═══ Records for the task

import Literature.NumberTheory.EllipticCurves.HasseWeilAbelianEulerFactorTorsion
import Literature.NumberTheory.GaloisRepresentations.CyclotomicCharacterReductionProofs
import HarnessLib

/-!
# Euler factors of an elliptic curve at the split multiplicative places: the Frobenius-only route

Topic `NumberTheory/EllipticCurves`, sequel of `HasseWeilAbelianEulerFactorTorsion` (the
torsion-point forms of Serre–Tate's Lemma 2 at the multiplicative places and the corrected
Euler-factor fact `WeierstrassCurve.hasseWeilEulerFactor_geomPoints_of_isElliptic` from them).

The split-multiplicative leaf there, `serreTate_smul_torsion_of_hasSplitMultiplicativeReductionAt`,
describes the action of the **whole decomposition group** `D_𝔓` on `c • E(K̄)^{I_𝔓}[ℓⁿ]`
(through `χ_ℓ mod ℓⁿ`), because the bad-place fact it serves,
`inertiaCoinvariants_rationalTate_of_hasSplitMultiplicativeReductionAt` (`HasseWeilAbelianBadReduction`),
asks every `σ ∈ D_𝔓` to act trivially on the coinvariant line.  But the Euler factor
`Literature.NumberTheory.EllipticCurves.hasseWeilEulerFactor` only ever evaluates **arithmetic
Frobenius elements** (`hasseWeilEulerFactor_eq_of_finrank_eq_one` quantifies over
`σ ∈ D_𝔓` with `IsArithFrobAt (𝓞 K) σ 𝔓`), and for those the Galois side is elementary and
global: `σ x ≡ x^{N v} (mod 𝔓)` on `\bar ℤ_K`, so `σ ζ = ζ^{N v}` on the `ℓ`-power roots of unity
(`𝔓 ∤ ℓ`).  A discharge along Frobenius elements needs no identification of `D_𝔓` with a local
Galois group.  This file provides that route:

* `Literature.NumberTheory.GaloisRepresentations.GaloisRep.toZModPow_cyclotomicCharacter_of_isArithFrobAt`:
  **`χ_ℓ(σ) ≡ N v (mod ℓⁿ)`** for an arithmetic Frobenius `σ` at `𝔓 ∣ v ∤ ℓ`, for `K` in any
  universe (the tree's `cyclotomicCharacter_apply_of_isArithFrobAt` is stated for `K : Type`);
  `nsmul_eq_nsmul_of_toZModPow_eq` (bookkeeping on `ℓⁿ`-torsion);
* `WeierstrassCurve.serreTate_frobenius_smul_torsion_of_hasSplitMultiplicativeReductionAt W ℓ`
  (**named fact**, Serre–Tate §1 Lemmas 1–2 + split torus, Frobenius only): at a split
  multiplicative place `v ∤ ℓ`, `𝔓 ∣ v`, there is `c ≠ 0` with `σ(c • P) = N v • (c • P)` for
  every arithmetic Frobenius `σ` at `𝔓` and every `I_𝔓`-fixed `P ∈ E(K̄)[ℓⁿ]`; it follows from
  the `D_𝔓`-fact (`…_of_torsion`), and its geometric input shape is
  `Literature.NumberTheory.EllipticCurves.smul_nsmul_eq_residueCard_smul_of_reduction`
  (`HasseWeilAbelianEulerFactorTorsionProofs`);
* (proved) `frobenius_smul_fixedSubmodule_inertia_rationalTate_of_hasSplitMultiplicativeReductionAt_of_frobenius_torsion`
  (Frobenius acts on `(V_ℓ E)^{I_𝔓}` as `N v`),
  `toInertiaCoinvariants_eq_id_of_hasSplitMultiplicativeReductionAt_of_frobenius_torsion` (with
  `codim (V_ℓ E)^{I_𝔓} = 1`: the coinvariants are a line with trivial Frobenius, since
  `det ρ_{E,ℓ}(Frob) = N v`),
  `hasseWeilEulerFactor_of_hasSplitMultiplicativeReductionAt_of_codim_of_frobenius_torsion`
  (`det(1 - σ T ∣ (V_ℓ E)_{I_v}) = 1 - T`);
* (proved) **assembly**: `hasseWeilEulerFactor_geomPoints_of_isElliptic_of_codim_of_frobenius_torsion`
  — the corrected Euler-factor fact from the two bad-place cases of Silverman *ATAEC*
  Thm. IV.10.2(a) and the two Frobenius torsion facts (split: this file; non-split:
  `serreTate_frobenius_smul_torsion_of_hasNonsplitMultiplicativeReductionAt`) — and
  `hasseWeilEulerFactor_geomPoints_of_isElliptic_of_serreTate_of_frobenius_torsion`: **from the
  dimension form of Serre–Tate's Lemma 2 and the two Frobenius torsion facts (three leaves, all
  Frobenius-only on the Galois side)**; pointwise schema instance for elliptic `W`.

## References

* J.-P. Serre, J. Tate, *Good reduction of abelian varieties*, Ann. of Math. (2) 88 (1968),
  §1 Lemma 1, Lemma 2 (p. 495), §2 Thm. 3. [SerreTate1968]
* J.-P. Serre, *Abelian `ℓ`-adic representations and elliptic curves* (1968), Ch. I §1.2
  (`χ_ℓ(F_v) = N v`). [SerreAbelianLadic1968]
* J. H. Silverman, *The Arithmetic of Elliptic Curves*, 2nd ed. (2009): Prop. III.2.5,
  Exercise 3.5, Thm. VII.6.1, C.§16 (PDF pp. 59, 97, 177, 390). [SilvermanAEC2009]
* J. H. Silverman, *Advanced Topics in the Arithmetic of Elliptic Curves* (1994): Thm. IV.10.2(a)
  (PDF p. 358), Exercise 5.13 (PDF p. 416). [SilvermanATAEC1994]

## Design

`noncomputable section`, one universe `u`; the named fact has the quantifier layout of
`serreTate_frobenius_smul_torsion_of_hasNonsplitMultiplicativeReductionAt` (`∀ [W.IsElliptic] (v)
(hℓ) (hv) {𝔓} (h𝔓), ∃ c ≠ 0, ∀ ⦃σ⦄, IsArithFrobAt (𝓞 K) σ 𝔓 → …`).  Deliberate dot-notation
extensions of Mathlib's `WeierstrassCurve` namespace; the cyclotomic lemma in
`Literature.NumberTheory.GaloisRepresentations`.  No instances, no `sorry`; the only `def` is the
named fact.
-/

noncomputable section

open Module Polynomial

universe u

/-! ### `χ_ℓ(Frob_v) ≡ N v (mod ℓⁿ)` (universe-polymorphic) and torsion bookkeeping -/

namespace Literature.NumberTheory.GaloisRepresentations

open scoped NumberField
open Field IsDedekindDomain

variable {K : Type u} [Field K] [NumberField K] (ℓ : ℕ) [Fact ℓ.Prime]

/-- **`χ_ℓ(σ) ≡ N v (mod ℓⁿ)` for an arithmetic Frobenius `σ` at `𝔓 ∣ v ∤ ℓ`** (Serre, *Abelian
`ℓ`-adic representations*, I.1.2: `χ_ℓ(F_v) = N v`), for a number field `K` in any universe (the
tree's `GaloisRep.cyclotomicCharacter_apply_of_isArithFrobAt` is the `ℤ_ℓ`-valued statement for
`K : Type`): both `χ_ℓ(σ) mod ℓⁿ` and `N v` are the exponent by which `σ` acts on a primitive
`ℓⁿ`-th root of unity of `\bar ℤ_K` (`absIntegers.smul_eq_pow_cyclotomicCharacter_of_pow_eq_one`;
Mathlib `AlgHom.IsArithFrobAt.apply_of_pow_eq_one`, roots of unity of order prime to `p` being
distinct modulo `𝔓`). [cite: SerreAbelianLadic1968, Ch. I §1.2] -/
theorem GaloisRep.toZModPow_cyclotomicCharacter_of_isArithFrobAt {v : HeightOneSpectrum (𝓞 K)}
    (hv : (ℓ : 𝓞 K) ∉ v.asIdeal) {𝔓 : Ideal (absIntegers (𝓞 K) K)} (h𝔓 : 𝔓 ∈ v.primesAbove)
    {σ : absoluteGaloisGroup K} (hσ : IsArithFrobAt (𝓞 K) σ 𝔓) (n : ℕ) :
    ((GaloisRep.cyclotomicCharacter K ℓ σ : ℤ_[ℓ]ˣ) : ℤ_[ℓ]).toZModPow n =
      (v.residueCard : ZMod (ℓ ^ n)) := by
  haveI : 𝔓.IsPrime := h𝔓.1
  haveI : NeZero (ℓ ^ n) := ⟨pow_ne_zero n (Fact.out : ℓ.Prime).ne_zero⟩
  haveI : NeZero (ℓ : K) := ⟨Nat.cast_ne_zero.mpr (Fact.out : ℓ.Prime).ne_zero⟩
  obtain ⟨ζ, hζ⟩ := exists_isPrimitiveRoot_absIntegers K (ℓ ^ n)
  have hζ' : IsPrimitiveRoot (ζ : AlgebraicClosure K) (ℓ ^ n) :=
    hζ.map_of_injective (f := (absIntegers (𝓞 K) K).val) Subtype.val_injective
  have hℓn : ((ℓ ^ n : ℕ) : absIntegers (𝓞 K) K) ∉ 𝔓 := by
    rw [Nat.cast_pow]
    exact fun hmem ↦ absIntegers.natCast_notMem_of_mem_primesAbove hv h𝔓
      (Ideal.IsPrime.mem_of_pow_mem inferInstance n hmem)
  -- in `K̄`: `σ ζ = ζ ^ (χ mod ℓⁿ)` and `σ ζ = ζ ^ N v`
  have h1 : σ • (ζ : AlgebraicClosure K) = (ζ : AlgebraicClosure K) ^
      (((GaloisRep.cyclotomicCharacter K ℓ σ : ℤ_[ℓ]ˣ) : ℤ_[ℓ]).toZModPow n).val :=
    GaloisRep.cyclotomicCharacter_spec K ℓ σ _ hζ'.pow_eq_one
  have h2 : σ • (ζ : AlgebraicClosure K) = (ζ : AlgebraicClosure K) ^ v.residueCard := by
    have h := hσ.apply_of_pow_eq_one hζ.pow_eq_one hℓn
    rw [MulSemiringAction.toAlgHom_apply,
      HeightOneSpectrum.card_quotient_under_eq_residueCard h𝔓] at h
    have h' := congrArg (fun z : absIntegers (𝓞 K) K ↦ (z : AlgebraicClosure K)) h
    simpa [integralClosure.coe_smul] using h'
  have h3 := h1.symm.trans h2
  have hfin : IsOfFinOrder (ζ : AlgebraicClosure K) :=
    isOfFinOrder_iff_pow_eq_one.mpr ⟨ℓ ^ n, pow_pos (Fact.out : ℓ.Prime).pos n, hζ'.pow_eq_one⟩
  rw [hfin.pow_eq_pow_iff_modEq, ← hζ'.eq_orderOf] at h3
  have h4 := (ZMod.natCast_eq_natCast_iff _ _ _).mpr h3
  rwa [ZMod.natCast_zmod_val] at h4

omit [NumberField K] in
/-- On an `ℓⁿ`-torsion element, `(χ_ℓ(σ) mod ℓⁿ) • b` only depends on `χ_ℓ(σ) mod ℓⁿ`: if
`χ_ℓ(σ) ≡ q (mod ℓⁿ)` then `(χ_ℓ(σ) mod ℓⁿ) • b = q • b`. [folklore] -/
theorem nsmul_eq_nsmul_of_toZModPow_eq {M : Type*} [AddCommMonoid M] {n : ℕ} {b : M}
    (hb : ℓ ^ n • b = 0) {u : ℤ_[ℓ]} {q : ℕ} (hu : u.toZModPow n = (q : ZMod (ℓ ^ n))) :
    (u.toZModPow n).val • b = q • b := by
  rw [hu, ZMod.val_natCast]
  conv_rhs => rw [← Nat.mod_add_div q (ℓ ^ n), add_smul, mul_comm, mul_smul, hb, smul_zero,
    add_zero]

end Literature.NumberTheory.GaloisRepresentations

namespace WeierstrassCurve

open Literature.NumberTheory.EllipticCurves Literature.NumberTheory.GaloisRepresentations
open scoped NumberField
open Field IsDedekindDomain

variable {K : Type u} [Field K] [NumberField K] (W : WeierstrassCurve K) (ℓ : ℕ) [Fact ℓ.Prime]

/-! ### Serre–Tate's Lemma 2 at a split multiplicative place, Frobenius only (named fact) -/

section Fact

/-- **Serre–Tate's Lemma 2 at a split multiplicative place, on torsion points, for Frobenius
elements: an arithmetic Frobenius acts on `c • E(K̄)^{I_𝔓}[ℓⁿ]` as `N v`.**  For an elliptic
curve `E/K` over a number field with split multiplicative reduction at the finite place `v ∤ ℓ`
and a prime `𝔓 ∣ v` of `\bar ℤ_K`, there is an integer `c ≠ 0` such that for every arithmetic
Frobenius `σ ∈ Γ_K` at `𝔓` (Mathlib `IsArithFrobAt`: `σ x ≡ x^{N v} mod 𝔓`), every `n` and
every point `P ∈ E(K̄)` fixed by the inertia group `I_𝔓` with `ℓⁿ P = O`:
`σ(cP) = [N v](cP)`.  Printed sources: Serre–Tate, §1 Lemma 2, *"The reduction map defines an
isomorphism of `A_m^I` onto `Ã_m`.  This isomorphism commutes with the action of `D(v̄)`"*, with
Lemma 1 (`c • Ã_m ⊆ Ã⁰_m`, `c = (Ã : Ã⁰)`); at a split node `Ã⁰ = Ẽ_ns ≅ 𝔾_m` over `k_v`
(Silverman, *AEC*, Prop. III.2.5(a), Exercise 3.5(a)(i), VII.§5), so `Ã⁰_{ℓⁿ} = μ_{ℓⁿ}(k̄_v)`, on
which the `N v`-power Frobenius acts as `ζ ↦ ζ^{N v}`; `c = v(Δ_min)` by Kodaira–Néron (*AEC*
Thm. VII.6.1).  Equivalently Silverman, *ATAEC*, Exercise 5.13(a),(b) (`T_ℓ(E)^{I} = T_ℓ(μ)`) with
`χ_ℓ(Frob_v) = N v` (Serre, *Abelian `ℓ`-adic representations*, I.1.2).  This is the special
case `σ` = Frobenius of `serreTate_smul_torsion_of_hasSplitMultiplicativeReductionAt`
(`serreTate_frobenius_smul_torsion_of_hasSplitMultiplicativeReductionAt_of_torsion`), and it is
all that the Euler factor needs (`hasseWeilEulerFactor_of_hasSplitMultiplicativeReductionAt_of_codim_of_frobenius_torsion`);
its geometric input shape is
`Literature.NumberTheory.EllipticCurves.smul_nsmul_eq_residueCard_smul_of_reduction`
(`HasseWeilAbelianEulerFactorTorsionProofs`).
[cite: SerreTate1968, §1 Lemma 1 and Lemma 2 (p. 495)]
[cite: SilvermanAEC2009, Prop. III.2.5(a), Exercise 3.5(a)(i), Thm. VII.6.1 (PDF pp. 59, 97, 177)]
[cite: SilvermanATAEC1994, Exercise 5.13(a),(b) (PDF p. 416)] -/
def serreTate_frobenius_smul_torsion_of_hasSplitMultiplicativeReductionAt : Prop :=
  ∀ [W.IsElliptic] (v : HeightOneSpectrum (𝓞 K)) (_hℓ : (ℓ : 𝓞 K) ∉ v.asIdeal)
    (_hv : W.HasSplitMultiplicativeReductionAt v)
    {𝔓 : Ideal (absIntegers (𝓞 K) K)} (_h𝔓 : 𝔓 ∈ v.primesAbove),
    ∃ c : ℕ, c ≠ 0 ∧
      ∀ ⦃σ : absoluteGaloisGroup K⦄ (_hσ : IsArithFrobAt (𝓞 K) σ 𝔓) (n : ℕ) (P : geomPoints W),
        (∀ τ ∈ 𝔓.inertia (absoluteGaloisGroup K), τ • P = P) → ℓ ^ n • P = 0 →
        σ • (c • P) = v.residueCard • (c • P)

══════

■ Task item ■
Filter the records for lines containing the word "cite" and copy each one.

■ Reply to the exercise ■
distinct modulo `𝔓`). [cite: SerreAbelianLadic1968, Ch. I §1.2] -/
[cite: SerreTate1968, §1 Lemma 1 and Lemma 2 (p. 495)]
[cite: SilvermanAEC2009, Prop. III.2.5(a), Exercise 3.5(a)(i), Thm. VII.6.1 (PDF pp. 59, 97, 177)]
[cite: SilvermanATAEC1994, Exercise 5.13(a),(b) (PDF p. 416)] -/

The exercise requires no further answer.